*** Opening Data section ***

import Summits.ResolutionOfSingularities.ResolutionOfSingularities.Theorems.FrobeniusClosingPatchingRelPerfectConeDepthLineLadder
import Summits.ResolutionOfSingularities.ResolutionOfSingularities.Theorems.FrobeniusClosingPatchingRelPerfectConeDepthLineFibre
import Literature.AlgebraicGeometry.Resolution.AlterationsEnlargingZ
import Literature.AlgebraicGeometry.Resolution.CanonicalResolutionSmoothCentre
import HarnessLib

/-!
# Crux `PatchingRelPerfect` (stmt-ResolutionOfSingularities-16161), chain W5.2 — rung «r-binary-disc-ℓ», ONE RUNG of the
# LINE-centre ladder: blowing up the bad line

[OURS · L1 W5.2 · rung tool] Replaces the role of NO printed item; NOT a statement of the manuscript under review; fact-free,
any characteristic, any residue field.  AI-written (AI review is weaker than expert review).

`ConeDepth.LineState.step`: blowing up the centre `𝓩 = P₁ ⊔ P₂ ⊔ E` (the reduced bad line, a regular curve) turns a
`LineState … a b` on `X` into a `LineState` on `X'` with `M' = σ^*M · 𝓘_{E'}^m`, `m = min (a+2) b`, exponents
`(a + 2 − m, b − m)`; the new line data and the simple normal crossings over the old line come from THE LINE FIBRE THEOREM
`ConeDepth.line_fibre` (fed with a completion of `(c₀, c₁, c₂)` to a regular system of parameters), everything else is
transported through the stalk isomorphisms off the centre.

## References
* J. Kollár, *Lectures on Resolution of Singularities* (2007), 3.61, (3.111) Step 3. [Kollar2007]
* Q. Liu, *Algebraic Geometry and Arithmetic Curves*, OUP 2002, Thm. 8.1.19 (a). [Liu2002]
* The Stacks Project, Tag 080B. [StacksProject]
-/

set_option linter.dupNamespace false

noncomputable section

open CategoryTheory CategoryTheory.Limits AlgebraicGeometry TopologicalSpace IsLocalRing
open Literature.AlgebraicGeometry.Resolution
open Scheme.IdealSheafData
open scoped Pointwise

namespace Summit.ResolutionOfSingularities.ResolutionOfSingularities.Theorems

universe u

namespace ConeDepth

namespace LineState

variable {S : Type u} [CommRing S] [IsRegularLocalRing S] {I : Ideal S} {X : Scheme.{u}} {g : X ⟶ Spec (.of S)}
  {M 𝓗 E P₁ P₂ : X.IdealSheafData} {A B : List (X.IdealSheafData × ℕ)} {a b : ℕ}


/-- **ONE RUNG: blowing up the bad line** (the centre `𝓩 = P₁ ⊔ P₂ ⊔ E`).  The transformed data form a state on `X'`:
`g' = σ ≫ g`, `M' = σ^*M · 𝓘_{E'}^m` (`m = min (a+2) b`), host `σᶜ(𝓗, 2)`, new carrier `E' = σ^*𝓩`, planes `σᶜ(P_k, 1)`, carriers
the pull-backs of the old ones and `σᶜ(E, 1)` (exponents `a`, `b`), new exponents `(a + 2 - m, b - m)`; THE LINE FIBRE THEOREM at
every point of the old line provides the new line data and the simple normal crossings. [cite: Kollar2007, 3.61 and (3.111) Step 3]
[cite: Liu2002, Thm. 8.1.19 (a)] [cite: StacksProject, Tag 080B] -/
theorem step (h : LineState I X g M 𝓗 E P₁ P₂ A B a b) {X' : Scheme.{u}} {σ : X' ⟶ X} (hσ : IsBlowup σ (P₁ ⊔ P₂ ⊔ E)) :
    LineState I X' (σ ≫ g)
      (M.comap σ * (P₁ ⊔ P₂ ⊔ E).comap σ ^ min (a + 2) b)
      (controlledTransform σ (P₁ ⊔ P₂ ⊔ E) 𝓗 2) ((P₁ ⊔ P₂ ⊔ E).comap σ)
      (controlledTransform σ (P₁ ⊔ P₂ ⊔ E) P₁ 1) (controlledTransform σ (P₁ ⊔ P₂ ⊔ E) P₂ 1)
      (comapExp A σ ++ [(controlledTransform σ (P₁ ⊔ P₂ ⊔ E) E 1, a)])
      (comapExp B σ ++ [(controlledTransform σ (P₁ ⊔ P₂ ⊔ E) E 1, b)])
      (a + 2 - min (a + 2) b) (b - min (a + 2) b) := by
  classical
  set J : X.IdealSheafData := P₁ ⊔ P₂ ⊔ E with hJdef
  set En : X'.IdealSheafData := J.comap σ with hEn
  set 𝓗' : X'.IdealSheafData := controlledTransform σ J 𝓗 2 with h𝓗'
  set Et : X'.IdealSheafData := controlledTransform σ J E 1 with hEt
  set P₁' : X'.IdealSheafData := controlledTransform σ J P₁ 1 with hP₁'
  set P₂' : X'.IdealSheafData := controlledTransform σ J P₂ 1 with hP₂'
  set m : ℕ := min (a + 2) b with hm
  haveI := h.isIntegral
  haveI := h.isNoetherian
  haveI : IsProper σ := hσ.isProper
  haveI : IsLocallyNoetherian X' := LocallyOfFiniteType.isLocallyNoetherian σ
  have hZ : ∀ x : X, x ∈ J.support ↔ x ∈ P₁.support ∧ x ∈ P₂.support ∧ x ∈ E.support := mem_support_centre_iff
  -- the two transform identities
  have hH : En ^ 2 * 𝓗' = 𝓗.comap σ := by
    refine pow_mul_controlledTransform_eq σ J hσ.isEffectiveCartier ?_
    rw [← comap_pow]
    exact Scheme.IdealSheafData.comap_mono σ h.host_le_centre_sq
  have hE : En ^ 1 * Et = E.comap σ := by
    refine pow_mul_controlledTransform_eq σ J hσ.isEffectiveCartier ?_
    rw [pow_one]
    exact Scheme.IdealSheafData.comap_mono σ le_sup_right
  rw [pow_one] at hE
  -- THE LINE FIBRE THEOREM at a point of the old line
  have hfib : ∀ z : X, z ∈ P₁.support → z ∈ P₂.support → z ∈ E.support →
      ∃ z' : X', σ z' = z ∧
        (∃ c' : Fin 3 → X'.presheaf.stalk z', IsRsopPart c' ∧
          stalkIdeal En z' = Ideal.span {c' 0} ∧ stalkIdeal P₁' z' = Ideal.span {c' 1} ∧ stalkIdeal P₂' z' = Ideal.span {c' 2} ∧
          (∃ a' b' : X'.presheaf.stalk z', IsUnit (b' ^ 2 - 4 * a') ∧
            stalkIdeal 𝓗' z' = Ideal.span {c' 1 * c' 1 + b' * (c' 1 * c' 2) + a' * (c' 2 * c' 2)}) ∧
          stalkIdeal Et z' = ⊤) ∧
        ∀ x' : X', σ x' = z → x' ≠ z' →
          DepthSNC.SNCWithAt [𝓗', En, Et] ⊤ x' ∧ (x' ∉ P₁'.support ∨ x' ∉ P₂'.support) := by
    intro z h1 h2 h3
    obtain ⟨c, hc, hEz, hP₁z, hP₂z, a', b', hD, h𝓗z⟩ := h.line z h1 h2 h3
    haveI := hc.isRegularLocalRing
    obtain ⟨e, xf, hde, hxspan, hxv⟩ := hc.exists_rsop
    have happ : Fin.append c (fun k => xf (Fin.natAdd 3 k)) = xf := by
      funext m
      refine Fin.addCases (fun i => ?_) (fun k => ?_) m
      · rw [Fin.append_left, hxv]
      · rw [Fin.append_right]
    have hz : Ideal.span (Set.range (Fin.append c fun k => xf (Fin.natAdd 3 k))) = maximalIdeal _ := by rw [happ, hxspan]
    obtain ⟨z', hσz', ⟨c', w', hreg', hz', hd', hEn', hP1', hP2', hab, hEt'⟩, hsnc'⟩ :=
      line_fibre hσ z c _ hz hde (stalkIdeal_centre_eq hEz hP₁z hP₂z) a' b' hD 𝓗 E P₁ P₂ h𝓗z hEz hP₁z hP₂z
    refine ⟨z', hσz', ⟨c', ⟨hreg', e, w', ?_, ?_⟩, hEn', hP1', hP2', hab, hEt'⟩, hsnc'⟩
    · rw [← IsRegularLocalRing.spanFinrank_maximalIdeal, hd']
    · rw [← range_fin_append, hz']
  -- points of the new line lie over points of the old line
  have hover' : ∀ z' : X', z' ∈ P₁'.support → z' ∈ P₂'.support → z' ∈ En.support →
      σ z' ∈ P₁.support ∧ σ z' ∈ P₂.support ∧ σ z' ∈ E.support := by
    intro z' _ _ h3
    rw [hEn, mem_support_comap_iff_apply] at h3
    exact (hZ _).mp h3
  -- a point of the new line is THE bad point over its image
  have huniq : ∀ z' : X', z' ∈ P₁'.support → z' ∈ P₂'.support → z' ∈ En.support →
      ∀ z'' : X', σ z'' = σ z' → (∀ x' : X', σ x' = σ z' → x' ≠ z'' →
        DepthSNC.SNCWithAt [𝓗', En, Et] ⊤ x' ∧ (x' ∉ P₁'.support ∨ x' ∉ P₂'.support)) → z' = z'' := by
    intro z' h1 h2 h3 z'' _ hsnc
    by_contra hne
    rcases (hsnc z' rfl hne).2 with h | h
    · exact h h1
    · exact h h2
  refine
    { isIntegral := ?_
      isNoetherian := ?_
      isRegular := ?_
      exists_isBlowup := ?_
      isLocallyPrincipal := (h.isLocallyPrincipal.comap σ).mul (hσ.isEffectiveCartier.isLocallyPrincipal.pow _)
      boundaryOf_eq := by
        rw [boundaryOf_append, boundaryOf_append, boundaryOf_comapExp, boundaryOf_comapExp, h.boundaryOf_eq]; rfl
      format := ?_
      nonempty := ?_
      base_eq := ?_
      line := ?_
      not_mem_support := ?_
      snc := ?_ }
  · -- integral: the centre is a non-zero ideal sheaf (`c₀ ≠ 0` at a point of the line)
    refine hσ.isIntegral fun hbot => ?_
    obtain ⟨z, h1, h2, h3⟩ := h.nonempty
    obtain ⟨c, hc, hEz, -⟩ := h.line z h1 h2 h3
    have h0 : c 0 ∈ stalkIdeal J z := by
      rw [hJdef, stalkIdeal_sup, hEz]
      exact Ideal.mem_sup_right (Ideal.mem_span_singleton_self _)
    rw [hbot, stalkIdeal_bot, Ideal.mem_bot] at h0
    exact hc.ne_zero 0 h0
  · haveI : CompactSpace X' := QuasiCompact.compactSpace_of_compactSpace σ
    exact {}
  · refine IsBlowup.isRegular_of_isRegular_subscheme h.isRegular ?_ hσ
    refine Scheme.isRegular_subscheme_of_forall J fun y hy => ?_
    obtain ⟨h1, h2, h3⟩ := (hZ y).mp hy
    obtain ⟨c, hc, hEz, hP₁z, hP₂z, -⟩ := h.line y h1 h2 h3
    rw [stalkIdeal_centre_eq hEz hP₁z hP₂z]
    exact hc.isRegularLocalRing_quotient
  · obtain ⟨K₀, hg, hK₀⟩ := h.exists_isBlowup
    exact IsBlowup.exists_isBlowup_comp_supported g K₀ σ J {IsLocalRing.closedPoint S} hg hK₀ hσ fun x hx => by
      obtain ⟨h1, h2, h3⟩ := (hZ x).mp hx
      exact h.base_eq x h1 h2 h3
  · -- THE FORMAT
    have ha : a + 2 = m + (a + 2 - m) := by omega
    have hb : b = m + (b - m) := by omega
    rw [Scheme.IdealSheafData.comap_comp, h.format, comap_mul, Scheme.IdealSheafData.comap_sup, comap_mul,
      ← monomialIdeal_comapExp, ← monomialIdeal_comapExp]
    simp only [comapExp_append, comapExp_cons, comapExp_nil, monomialIdeal_append, monomialIdeal_singleton]
    rw [← hH, ← hE, ← Scheme.IdealSheafData.add_eq_sup, ← Scheme.IdealSheafData.add_eq_sup]
    exact step_algebra (M.comap σ) 𝓗' (monomialIdeal (comapExp A σ)) (monomialIdeal (comapExp B σ)) En Et ha hb
  · -- the new line is non-empty
    obtain ⟨z, h1, h2, h3⟩ := h.nonempty
    obtain ⟨z', -, ⟨c', hc', hEn', hP1', hP2', -, -⟩, -⟩ := hfib z h1 h2 h3
    have hm' : ∀ k : Fin 3, c' k ∈ maximalIdeal (X'.presheaf.stalk z') := hc'.mem_maximalIdeal
    have hne : ∀ k : Fin 3, Ideal.span {c' k} ≠ ⊤ := fun k htop =>
      (maximalIdeal.isMaximal _).ne_top (top_le_iff.mp (htop ▸ (Ideal.span_singleton_le_iff_mem _).mpr (hm' k)))
    refine ⟨z', ?_, ?_, ?_⟩
    · rw [mem_support_iff_stalkIdeal_ne_top, hP1']; exact hne 1
    · rw [mem_support_iff_stalkIdeal_ne_top, hP2']; exact hne 2
    · rw [mem_support_iff_stalkIdeal_ne_top, hEn']; exact hne 0
  · intro z' h1 h2 h3
    obtain ⟨g1, g2, g3⟩ := hover' z' h1 h2 h3
    rw [Scheme.Hom.comp_apply]
    exact h.base_eq _ g1 g2 g3
  · -- the line data at a point of the new line
    intro z' h1 h2 h3
    obtain ⟨g1, g2, g3⟩ := hover' z' h1 h2 h3
    obtain ⟨z'', hσz'', hdata, hsnc⟩ := hfib (σ z') g1 g2 g3
    obtain rfl : z' = z'' := huniq z' h1 h2 h3 z'' hσz'' hsnc
    obtain ⟨c', hc', hEn', hP1', hP2', hab, -⟩ := hdata
    exact ⟨c', hc', hEn', hP1', hP2', hab⟩
  · -- the other carriers miss the new line
    intro D hD z' h1 h2 h3
    obtain ⟨g1, g2, g3⟩ := hover' z' h1 h2 h3
    rw [boundaryOf_append, boundaryOf_comapExp, show boundaryOf [(Et, a)] = [Et] from rfl] at hD
    rcases List.mem_append.mp hD with hD | hD
    · obtain ⟨D₀, hD₀, rfl⟩ := List.mem_map.mp hD
      rw [mem_support_comap_iff_apply]
      exact h.not_mem_support D₀ hD₀ _ g1 g2 g3
    · rw [List.mem_singleton] at hD
      subst hD
      obtain ⟨z'', hσz'', hdata, hsnc⟩ := hfib (σ z') g1 g2 g3
      obtain rfl : z' = z'' := huniq z' h1 h2 h3 z'' hσz'' hsnc
      obtain ⟨-, -, -, -, -, -, hEt'⟩ := hdata
      rw [mem_support_iff_stalkIdeal_ne_top, hEt']
      exact fun hne => hne rfl
  · -- simple normal crossings over the closed point off the new line
    intro x' hgx' hnot
    rw [boundaryOf_append, boundaryOf_comapExp, show boundaryOf [(Et, a)] = [Et] from rfl]
    have hcases : ∀ D ∈ 𝓗' :: (((boundaryOf A).map fun K => K.comap σ) ++ [Et] ++ [En]),
        D = 𝓗' ∨ (∃ D₀ ∈ boundaryOf A, D = D₀.comap σ) ∨ D = Et ∨ D = En := by
      intro D hD
      rcases List.mem_cons.mp hD with rfl | hD
      · exact Or.inl rfl
      rcases List.mem_append.mp hD with hD | hD
      · rcases List.mem_append.mp hD with hD | hD
        · obtain ⟨D₀, hD₀, rfl⟩ := List.mem_map.mp hD
          exact Or.inr (Or.inl ⟨D₀, hD₀, rfl⟩)
        · exact Or.inr (Or.inr (Or.inl (List.mem_singleton.mp hD)))
      · exact Or.inr (Or.inr (Or.inr (List.mem_singleton.mp hD)))
    by_cases hx : σ x' ∈ J.support
    · -- over the old line: the line fibre theorem
      obtain ⟨g1, g2, g3⟩ := (hZ _).mp hx
      obtain ⟨z'', hσz'', hdata, hsnc⟩ := hfib (σ x') g1 g2 g3
      have hne : x' ≠ z'' := by
        rintro rfl
        obtain ⟨c', hc', hEn', hP1', hP2', -, -⟩ := hdata
        have hm' : ∀ k : Fin 3, c' k ∈ maximalIdeal (X'.presheaf.stalk x') := hc'.mem_maximalIdeal
        have hne : ∀ k : Fin 3, Ideal.span {c' k} ≠ ⊤ := fun k htop =>
          (maximalIdeal.isMaximal _).ne_top (top_le_iff.mp (htop ▸ (Ideal.span_singleton_le_iff_mem _).mpr (hm' k)))
        apply hnot
        refine ⟨?_, ?_, ?_⟩
        · rw [mem_support_iff_stalkIdeal_ne_top, hP1']; exact hne 1
        · rw [mem_support_iff_stalkIdeal_ne_top, hP2']; exact hne 2
        · rw [mem_support_iff_stalkIdeal_ne_top, hEn']; exact hne 0
      refine (hsnc x' rfl hne).1.anti fun D hD hxD => ?_
      rcases hcases D hD with rfl | ⟨D₀, hD₀, rfl⟩ | rfl | rfl
      · exact List.mem_cons_self
      · exfalso
        rw [mem_support_comap_iff_apply] at hxD
        exact h.not_mem_support D₀ hD₀ _ g1 g2 g3 hxD
      · exact List.mem_cons_of_mem _ (List.mem_cons_of_mem _ (List.mem_singleton_self _))
      · exact List.mem_cons_of_mem _ List.mem_cons_self
    · -- elsewhere: transport through the stalk isomorphism
      haveI := hσ.isIso_stalkMap_of_not_mem_support hx
      have hgx : g (σ x') = IsLocalRing.closedPoint S := by rwa [Scheme.Hom.comp_apply] at hgx'
      have hold := h.snc (σ x') hgx (fun hh => hx ((hZ _).mpr hh))
      obtain ⟨z₀, hz1, hz2, hz3⟩ := h.nonempty
      let τ : X.IdealSheafData → X'.IdealSheafData := fun D =>
        if D = E then Et else if D = 𝓗 then 𝓗' else D.comap σ
      have hτE : τ E = Et := by simp only [τ, if_pos rfl]
      have hτH : τ 𝓗 = 𝓗' := by
        show (if 𝓗 = E then Et else if 𝓗 = 𝓗 then 𝓗' else 𝓗.comap σ) = 𝓗'
        rw [if_neg h.host_ne_carrier, if_pos rfl]
      have hτD : ∀ D ∈ boundaryOf A, τ D = D.comap σ := by
        intro D hD
        have hh1 : D ≠ E := fun heq => h.not_mem_support D hD z₀ hz1 hz2 hz3 (heq ▸ hz3)
        have hh2 : D ≠ 𝓗 := fun heq => h.not_mem_support D hD z₀ hz1 hz2 hz3 (heq ▸ h.mem_support_host hz1 hz2 hz3)
        simp only [τ, if_neg hh1, if_neg hh2]
      have key := sncWithAt_map_of_isIso x' hold τ ?_ [En] ?_
      · refine key.anti fun D hD _ => ?_
        rcases hcases D hD with rfl | ⟨D₀, hD₀, rfl⟩ | rfl | rfl
        · rw [← hτH]
          exact List.mem_append_left _ (List.mem_map_of_mem List.mem_cons_self)
        · rw [← hτD D₀ hD₀]
          exact List.mem_append_left _ (List.mem_map_of_mem (List.mem_cons_of_mem _ (List.mem_append_left _ hD₀)))
        · rw [← hτE]
          exact List.mem_append_left _
            (List.mem_map_of_mem (List.mem_cons_of_mem _ (List.mem_append_right _ (List.mem_singleton_self _))))
        · exact List.mem_append_right _ (List.mem_singleton_self _)
      · intro D hD _
        by_cases hDE : D = E
        · subst hDE
          rw [hτE]
          exact stalkIdeal_controlledTransform_of_not_mem_support _ 1 hx
        · by_cases hDH : D = 𝓗
          · subst hDH
            rw [hτH]
            exact stalkIdeal_controlledTransform_of_not_mem_support _ 2 hx
          · simp only [τ, if_neg hDE, if_neg hDH]
            exact stalkIdeal_comap_eq_map_stalkMap σ D x'
      · intro D hD
        rw [List.mem_singleton] at hD
        subst hD
        rw [mem_support_comap_iff_apply]
        exact hx

end LineState

end ConeDepth

end Summit.ResolutionOfSingularities.ResolutionOfSingularities.Theorems

end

*** Closing Data section ***

Problem –
What lines above hold the word "hxspan"? Pull each one out.

Exercise output –
    obtain ⟨e, xf, hde, hxspan, hxv⟩ := hc.exists_rsop
    have hz : Ideal.span (Set.range (Fin.append c fun k => xf (Fin.natAdd 3 k))) = maximalIdeal _ := by rw [happ, hxspan]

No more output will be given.